Back in Vienna, I spoke with a pedagogue about these things. She said that my daughter was probably angry with me for not being in her life and that it was perhaps an act of defiance – especially the way she acted in the end.
My time will come… and when it does, perhaps there will be a lot of anger against me. But I can take this anger as she is my daughter. And when our time has come, she will see and feel how much I truly love her.
In various spiritual traditions and psychology forty days has an important meaning.
When we fall in love we have to wait forty days to be sure of our feelings.
In mystical thought, the number 40 represents the elevation to a higher level and spiritual awakening.
Shams and Rumi met and locked themselves up in Rumi’s library for forty days before Rumi became enlightened.
The Buddha meditated under a tree for 40 days.
And Jesus Christ went into the desert for 40 days.
And the list goes on and on and on…
Forty days ago I met a very special woman.
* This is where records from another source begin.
import Mathlib
import HarnessLib
import Summits.HubbardSuperconductivity.HubbardSuperconductivity.Theorems.KLProgrammeKLRegimeEnginePairTransferStep7AnalyticResolvedBudgetGridSplitKlTSAll
import Summits.HubbardSuperconductivity.HubbardSuperconductivity.Theorems.KLProgrammeKLRegimeEngineV8PairTransferExport8
import Summits.HubbardSuperconductivity.HubbardSuperconductivity.Theorems.KLProgrammeKLRegimeEnginePairTransferMemberPHTailPhGain
import Summits.HubbardSuperconductivity.HubbardSuperconductivity.Theorems.KLProgrammeKLRegimeEngineV8DoorGfr

/-!
# Route `KLProgramme` — ENGINE child gen 8 (stmt-HubbardSuperconductivity-20437 `KLRegimeEngineV17F2`), class #5 rev 3 — THE ALL-Qm SPINE at the RAISED CAP of AMENDMENT 25:
# `exists_isTransferPkg8_of_analytic_resolved_budgetGridSplit_klTS_all` (cell gate-hubbard-kl, seat hubbard-kl-k3c1-p1 g16; names-only twin of S16 p663877 under «(X).3-KLTS-CAP»)

WHY.  S16 (`exists_isTransferPkg7_of_analytic_resolved_budgetGridSplit_klTS_all`) packages the (X).3 conjunct AND the RAW all-Qm family at ONE package `e`; under AMENDMENT 25 the
cap is `klCTcap8 := klCTcap7·(1+klTS)` (`IsTransferPkg8`, …Export8).  THIS FILE is S16 verbatim with `hrc : r ≤ klCTcap8` (the bridge `pairTransferStep7_of_stepAll` is S16's).
Composition only; nothing asserts (X).3, (c), K3 or superconductivity.  0 kit · 0 lit.
-/

noncomputable section

namespace Summit.HubbardSuperconductivity.HubbardSuperconductivity.Theorems.KLRegimeSplit

set_option linter.dupNamespace false -- summit = problem name (single-conjunct summit), D-0017

open Finset Matrix Set Literature.MathematicalPhysics.QuantumLattice Literature.Probability.LatticeModels GrassmannAlgebra
open Literature.MathematicalPhysics.QuantumLattice.FermiRG
open Summit.HubbardSuperconductivity.HubbardSuperconductivity.Theorems.KLProgrammeCooperResummation
open Summit.HubbardSuperconductivity.HubbardSuperconductivity.Theorems.KLProgrammeLegKernels
open Summit.HubbardSuperconductivity.HubbardSuperconductivity.Theorems.TwoPointAssembly
open Summit.HubbardSuperconductivity.HubbardSuperconductivity.Theorems.DispersionFlow
open Summit.HubbardSuperconductivity.HubbardSuperconductivity.Theorems.KLRegimeWick
open Summit.HubbardSuperconductivity.HubbardSuperconductivity.Theorems.EngineV8

section PackageAll8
And it is bedazzling how I was struck like from lightning by her inner and outer beauty.
What kinda shocked me is that I drew the same cards that I drew before I fathered my daughter. What started out like the feeling that I found a muse now more like this could potentially become a deeper relationship.
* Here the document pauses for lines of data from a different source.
import Summits.QuantumAdvantage.QuantumAdvantage.Theses.SeparableFrames

/-!
# Refutation of `SeparableFrames.TwoQubitFrameExactness` (stmt-QuantumAdvantage-9863, "κ₂ = 1")

(Repair 2026-08-16: the route dropped the item; the refuted constant is re-declared below under its
original name and definiens so that this append-only record keeps elaborating; theorem unchanged.)

The crux claims: for every Hermitian two-qubit `A`, (`1 + A` and `1 - A` fully separable) ↔
(`A` is a convex combination of LOCC-tree contractions `Σ ε_{ac} |u_a ⊗ v_{ac}⟩⟨u_a ⊗ v_{ac}|`).
The ⇒ direction is false.  Witness (basis order `|q₀ q₁⟩`, `false = |0⟩`):

* `A = [[-5/8, 0, 0, -3/4], [0, 1/4, 0, 0], [0, 0, 1/4, 0], [-3/4, 0, 0, 1/2]]` (an X-state direction);
  `1 - A = (1/768) Σ_{k<4} |Φ_k⟩⟨Φ_k| + 7/24 |00⟩⟨00| + 5/64 |11⟩⟨11|`, `Φ_k = (4, 3iᵏ) ⊗ (4, 3i⁻ᵏ)`,
  `1 + A = (1/384) Σ_{k<4} |Φ'_k⟩⟨Φ'_k| + 13/32 |01⟩⟨01| + 7/12 |10⟩⟨10|`, `Φ'_k = (3, 4iᵏ) ⊗ (2, -3i⁻ᵏ)`
  — explicit product-vector decompositions, so the left side holds;
* the real-linear functional `L(D) = Re(-3 D₀₀,₀₀ + D₀₁,₀₁ + D₁₀,₁₀ - 2 D₀₀,₁₁ - 2 D₁₁,₀₀) = Re tr(W D)`,
  `W = 1 - |χ⟩⟨χ|`, `χ = 2|00⟩ + |11⟩`, satisfies `L(D) ≤ 5` on every tree contraction: for a unit
  product vector `e = u ⊗ v`, `⟨e|W|e⟩ = 1 - |2u₀v₀ + u₁v₁|²`, and with `g_{ac} := |2u_a(0)v_{ac}(0) +
  u_a(1)v_{ac}(1)|²` one has `Σ_c g_{ac} = 4|u_a(0)|² + |u_a(1)|² ≥ 1` (Parseval in the `v_{a·}` basis),
  hence `Σ_c ε_{ac}(1 - g_{ac}) ≤ Σ_c g_{ac}` and `Σ_{a,c} ≤ 4 Σ_a|u_a(0)|² + Σ_a|u_a(1)|² = 5`
  (column normalisation of the `u` basis); but `L(A) = 43/8 > 5`.
So `A ∉ conv(tree contractions)` by `convexHull_min`: κ₂ ≥ 43/40 in this direction (numerically the
ratio `h_𝒜/h_𝒫` reaches ≈ 1.09 elsewhere).  Refuter seat refuter-refute-pool-g41-59, 2026-08-15.
[folklore]
-/

namespace Summit.QuantumAdvantage.QuantumAdvantage.Theorems

open scoped ComplexConjugate
open Literature.Computability.Cryptography (QReg)
open Literature.Barriers.QuantumAdvantage (IsPBlocked)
And yes, fathering another child kinda became a possibility. Having a child is one of the most beautiful things in life… if not the most beautiful one. And since I am not allowed to see my daughter discover the world, deeply inside of me, there is the wish to father another child.
Today our fortieth day ended and indeed it was a special day, as we connected in a way we hadn’t connected before. So let’s see where life will take us. I’m not sure if it is the right time neither for her nor for me. Maybe I should hit the breaks…
In any case the last forty days were kinda crazy. Was she the catalyst or was it me:
In late September I realized I needed to cancel the contract with my agent. I mean, I really like my agent personally, yet, I feel like it is not the right time for me to work with her as I really need to get my other project going and speaking kinda is a real distraction at the moment. Working with Austria’s most prolific speaker agent is a great honor and opportunity. But again, I’m not sure if it is the right time for me.
A few days later the app of my new project was launched in the app store. Woohoo, I actually do have an app in the app store now and the timing is kinda perfect, now that I have time to fully focus on promoting it.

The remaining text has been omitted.